I thought last night would never end.  I went to bed at my usual time, read for about 20 minutes, turned off the light and fell asleep.  Two hours later, I woke up because my hips and knees hurt.  I took a couple of Tylenol and went back to sleep.  Two hours later I woke up because I had to pee.  Took care of that, went back to bed and fell asleep.  Two hours later I woke up with the covers all askew, my body in a sweat, and my back hurting.  Got up, re-arranged the bed, got back in and tried to fall asleep.  Did not succeed for a while, so tried reading.  Then I had to go to the bathroom again.  Finally fell asleep and woke up to the sun shining in my bedroom window convinced that I had overslept.

I never used to have problems sleeping.  It was just something that happened without question or interruption between the hours of 10:00 pm and 6:00 am.  It wasn’t until I went through menopause that this changed.  Having survived the hormonal challenges of night sweats and racing thoughts, I had thought I was home free.  Based on several months of evidence to the contrary, I now am learning what it is like to navigate nocturnal interruptions for bladder, pain, and restlessness.

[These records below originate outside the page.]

import Literature.AlgebraicGeometry.Resolution.AlterationsFibresConnected
import Literature.AlgebraicGeometry.Resolution.ProjectiveSpaceRegular
import Literature.AlgebraicGeometry.Resolution.SmoothStalksRegular
import Literature.AlgebraicGeometry.Morphisms.SmoothOfFlatFibre
import Literature.AlgebraicGeometry.Dimension.FibreLocalRingDimension
import Literature.AlgebraicGeometry.Motives.FiberStalk
import Literature.AlgebraicGeometry.Motives.VarietiesDimensionProofs
import Literature.AlgebraicGeometry.Motives.VarietiesProjectiveSpaceProofs
import Literature.RingTheory.Flat.RegularFibreFlat
import HarnessLib

/-!
# De Jong 1996, 4.12 with 2.8: `f` is smooth over a non-empty open of `ℙ^{d-1}` — proof

Topic: `Literature/AlgebraicGeometry/Resolution`. This file DISCHARGES the named fact
`DeJong1996SmoothOverOpen` of `AlterationsLemma411.lean` (de Jong 1996, 4.12: "We remark that
`f`, having one nonsingular fibre and `ℙ^{d-1}` being nonsingular imply that `f` is smooth over a
nonempty open part of `ℙ^{d-1}`, see 2.8"), along the printed route:

* **2.8 at a point of the smooth fibre.** For `x ∈ X'` over the point `y ∈ ℙ^d` with smooth
  fibre, put `A = 𝒪_{ℙ^d, y}` (a regular local ring, `isRegular_projectiveSpace`) and
  `B = 𝒪_{X', x}`. The fibre ring `B/𝔪_A B` is the local ring of the fibre `X'_y` at `x`
  (`Literature.AlgebraicGeometry.Motives.nonempty_stalkFiber_ringEquiv_asFiber`), regular since
  `X'_y` is smooth over `κ(y)` (`isRegularLocalRing_stalk_of_smooth_of_field`, Stacks 056S), and
  `dim A + dim B/𝔪_A B ≤ dim B` because `X'` is an integral variety of dimension `d + 1` over
  `k` whose fibres over `ℙ^d` are equidimensional of dimension `1`
  (`Literature.AlgebraicGeometry.Dimension.ringKrullDim_stalk_add_ringKrullDim_stalk_fiber_le`).
  Hence `B` is flat over `A` — Matsumura's Thm. 23.1 in its regular-fibre form,
  `Literature.RingTheory.Flat.flat_of_isRegularLocalRing_of_isRegularLocalRing_fiber`, which is
  the algebra of 2.8 — and so `x` lies in the smooth locus of `f` (flat with smooth fibre,
  EGA IV₄ 17.5.1, `Literature.AlgebraicGeometry.Morphisms.mem_smoothLocus_of_flat_stalkMap_of_smooth_fiber`).
* **Spreading out.** `f` is proper, hence closed, so `V = ℙ^d ∖ f(X' ∖ sm(f))` is an open
  neighbourhood of `y` with `f⁻¹(V) ⊆ sm(f)`
  (`Literature.AlgebraicGeometry.Morphisms.exists_smooth_morphismRestrict_of_forall_mem_smoothLocus`).

## Sources

* A. J. de Jong, *Smoothness, semi-stability and alterations*, Publ. Math. IHÉS 83 (1996) 51–93:
  2.8 (p. 55), 4.12 (p. 68). [DeJong1996]
* H. Matsumura, *Commutative Ring Theory* (1986), Thm. 23.1. [Matsumura1987]
* A. Grothendieck, EGA IV₄ (1967), Thm. 17.5.1; The Stacks Project, Tags 01V8, 056S.
-/

noncomputable section

open CategoryTheory CategoryTheory.Limits AlgebraicGeometry TopologicalSpace IsLocalRing

namespace Literature.AlgebraicGeometry.Resolution

universe u

open Literature.AlgebraicGeometry.Motives (projectiveSpace)

namespace DeJong1996

variable {k : Type u} [Field k] {X : Scheme.{u}} {fX : X ⟶ Spec (.of k)} {Z : Set X} {d : ℕ}
  {X' : Scheme.{u}} {φ : X' ⟶ X} {f : X' ⟶ (projectiveSpace d k).left}

/-- **de Jong 1996, 2.8 in the situation of 4.12: `f` is flat at every point of a smooth
fibre.** For `(X, Z)` a normal projective pair of dimension `d + 1`, `φ : X' → X` and
`f : X' → ℙ^d_k` as in Lemma 4.11, and `x ∈ X'` such that the fibre of `f` over `y = f x` is
smooth over `κ(y)`, the local homomorphism `𝒪_{ℙ^d, y} → 𝒪_{X', x}` is flat: `𝒪_{ℙ^d, y}` is
regular, the fibre ring `𝒪_{X', x}/𝔪_y 𝒪_{X', x} = 𝒪_{X'_y, x}` is regular, and
`dim 𝒪_{ℙ^d, y} + dim 𝒪_{X'_y, x} ≤ dim 𝒪_{X', x}` (`X'` is a variety of dimension `d + 1` with
fibres of pure dimension `1` over `ℙ^d`), so that Matsumura's Thm. 23.1 (regular-fibre form)
applies. [cite: DeJong1996, 2.8 and 4.12, pp. 55 and 68] -/
theorem IsLemma411Fibration.flat_stalkMap_of_smooth_fiber (hP : NormalProjectivePair fX Z)
    (hd : topologicalKrullDim X = (d + 1 : ℕ)) (hF : IsLemma411Fibration fX Z d φ f) {x : X'}
    (hx : Smooth (f.fiberToSpecResidueField (f x))) : (f.stalkMap x).hom.Flat := by
  haveI := hP.isIntegral
  haveI := hP.isProper
  have hφ : IsAlteration φ := hF.isAlteration hP hd
  haveI := hφ.isIntegral
  haveI := hφ.isProper
  haveI : IsProper f := hF.isProper hP hd
  haveI : IsProper (projectiveSpace d k).hom := Motives.isProper_projectiveSpace d k
  haveI := isIntegral_projectiveSpace d k
  haveI : IsLocallyNoetherian X' := LocallyOfFiniteType.isLocallyNoetherian (φ ≫ fX)
  -- the rings
  set A := (projectiveSpace d k).left.presheaf.stalk (f x) with hA
  set B := X'.presheaf.stalk x with hB
  letI : Algebra A B := (f.stalkMap x).hom.toAlgebra
  haveI : IsLocalHom (algebraMap A B) := inferInstanceAs (IsLocalHom (f.stalkMap x).hom)
  haveI : IsRegularLocalRing A := isRegular_projectiveSpace d k (f x)
  haveI : IsNoetherianRing B := inferInstanceAs (IsNoetherianRing (X'.presheaf.stalk x))
  -- the fibre ring is the (regular) local ring of the smooth fibre
  obtain ⟨e₀⟩ := Literature.AlgebraicGeometry.Motives.nonempty_stalkFiber_ringEquiv_asFiber f x
  have hregF : IsRegularLocalRing ((f.fiber (f x)).presheaf.stalk (f.asFiber x)) :=
    @isRegularLocalRing_stalk_of_smooth_of_field _ _ _ (f.fiberToSpecResidueField (f x)) hx
      (f.asFiber x)
  haveI := hregF
  have hF' : IsRegularLocalRing (B ⧸ (maximalIdeal A).map (algebraMap A B)) :=
    IsRegularLocalRing.of_ringEquiv e₀
  -- dimensions: `dim A + dim B/𝔪_A B ≤ dim B`
  have hdimX' : topologicalKrullDim X' = (d + 1 : ℕ) := by rw [hφ.topologicalKrullDim_eq fX, hd]
  have hdimP : topologicalKrullDim ↥(projectiveSpace d k).left ≤ d := by
    haveI := (Motives.isSmoothProjective_projectiveSpace_holds k d).smoothOfRelativeDimension
    exact (Motives.topologicalKrullDim_eq_of_smoothOfRelativeDimension
      (projectiveSpace d k).hom d).le
  haveI : LocallyOfFiniteType f := inferInstance
  have hle := Literature.AlgebraicGeometry.Dimension.ringKrullDim_stalk_add_ringKrullDim_stalk_fiber_le
    (φ ≫ fX) (projectiveSpace d k).hom f (by rw [hF.comp_hom]) (n := d + 1) (m := d) (r := 1)
    rfl hdimX' hdimP x (fun C hC => (hF.topologicalKrullDim_eq_one (f x) C hC).le)
  have hdimF : ringKrullDim ((f.fiber (f x)).presheaf.stalk (f.asFiber x)) =
      ringKrullDim (B ⧸ (maximalIdeal A).map (algebraMap A B)) :=
    ringKrullDim_eq_of_ringEquiv e₀
  have hdim : ringKrullDim A + ringKrullDim (B ⧸ (maximalIdeal A).map (algebraMap A B)) ≤
      ringKrullDim B := by
    rw [← hdimF]
    exact hle
  -- Matsumura 23.1 (regular fibre) = de Jong 2.8
  have hflat : Module.Flat A B :=
    Literature.RingTheory.Flat.flat_of_isRegularLocalRing_of_isRegularLocalRing_fiber hF' hdim
  exact hflat

/-- **Every point of a smooth fibre of `f` lies in the smooth locus of `f`** (de Jong 1996,
4.12 with 2.8): flat at the point (`flat_stalkMap_of_smooth_fiber`) with smooth fibre
(EGA IV₄ 17.5.1). [cite: DeJong1996, 2.8 and 4.12, pp. 55 and 68] -/
theorem IsLemma411Fibration.mem_smoothLocus_of_smooth_fiber (hP : NormalProjectivePair fX Z)
    (hd : topologicalKrullDim X = (d + 1 : ℕ)) (hF : IsLemma411Fibration fX Z d φ f) {x : X'}
    (hx : Smooth (f.fiberToSpecResidueField (f x))) :
    x ∈ @Scheme.Hom.smoothLocus _ _ f hF.locallyOfFinitePresentation := by
  haveI := hF.locallyOfFinitePresentation
  exact Literature.AlgebraicGeometry.Morphisms.mem_smoothLocus_of_flat_stalkMap_of_smooth_fiber f
    (hF.flat_stalkMap_of_smooth_fiber hP hd hx) hx

end DeJong1996

/-- **`DeJong1996SmoothOverOpen` holds** (de Jong 1996, 4.12: "`f`, having one nonsingular fibre
and `ℙ^{d-1}` being nonsingular imply that `f` is smooth over a nonempty open part of
`ℙ^{d-1}`, see 2.8"): every point of the smooth fibre over `y` lies in the smooth locus of `f`
(`DeJong1996.IsLemma411Fibration.mem_smoothLocus_of_smooth_fiber`), and `f` is proper, hence
closed, so `f` is smooth over the open neighbourhood `ℙ^d ∖ f(X' ∖ sm(f))` of `y`.
[cite: DeJong1996, 4.12 and 2.8, pp. 68 and 55] -/
theorem DeJong1996SmoothOverOpen_holds : DeJong1996SmoothOverOpen.{u} := by
  intro k _ _ X fX Z d X' φ f hP hd hF hy
  obtain ⟨y, hy⟩ := hy
  haveI := hF.locallyOfFinitePresentation
  haveI : IsProper f := hF.isProper hP hd
  have key : ∀ x : X', f x = y → x ∈ f.smoothLocus := by
    rintro x rfl
    exact hF.mem_smoothLocus_of_smooth_fiber hP hd hy
  obtain ⟨V, hyV, hV⟩ :=
    Literature.AlgebraicGeometry.Morphisms.exists_smooth_morphismRestrict_of_forall_mem_smoothLocus
      f key
  exact ⟨V, ⟨y, hyV⟩, hV⟩

end Literature.AlgebraicGeometry.Resolution

end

How Much Sleep Do We Need?

Quality sleep is essential to brain health at any age.  This is especially true for those of us in elderhood.  Maybe like me, you were taught that eight hours of sleep a night was the standard.  Turns out that this is the “average”.  Some of us need less and some of us need more.  To confound that information, we don’t all need to get it at once.  I know people who sleep 3-4 hours at a time, then get up and do things and then go back to bed for another 3-4 hours.  This is just perfect for them!  For others, sleeping steadily through the night for 8-10 hours is typical.

Factors that affect how well I sleep include what and when I eat and drink.  If I don’t drink enough water during the day, I am dehydrated at night.  If I drink too much water during the day, I spend extra time in the bathroom at night.  If I drink alcohol or lots of fruit juice (basically sugar water), then I am up all night peeing. If I eat lots of carbs and sweets late in the evening, I am up during the night managing my digestion.  It is a balancing act based on my metabolism and my overall physical health.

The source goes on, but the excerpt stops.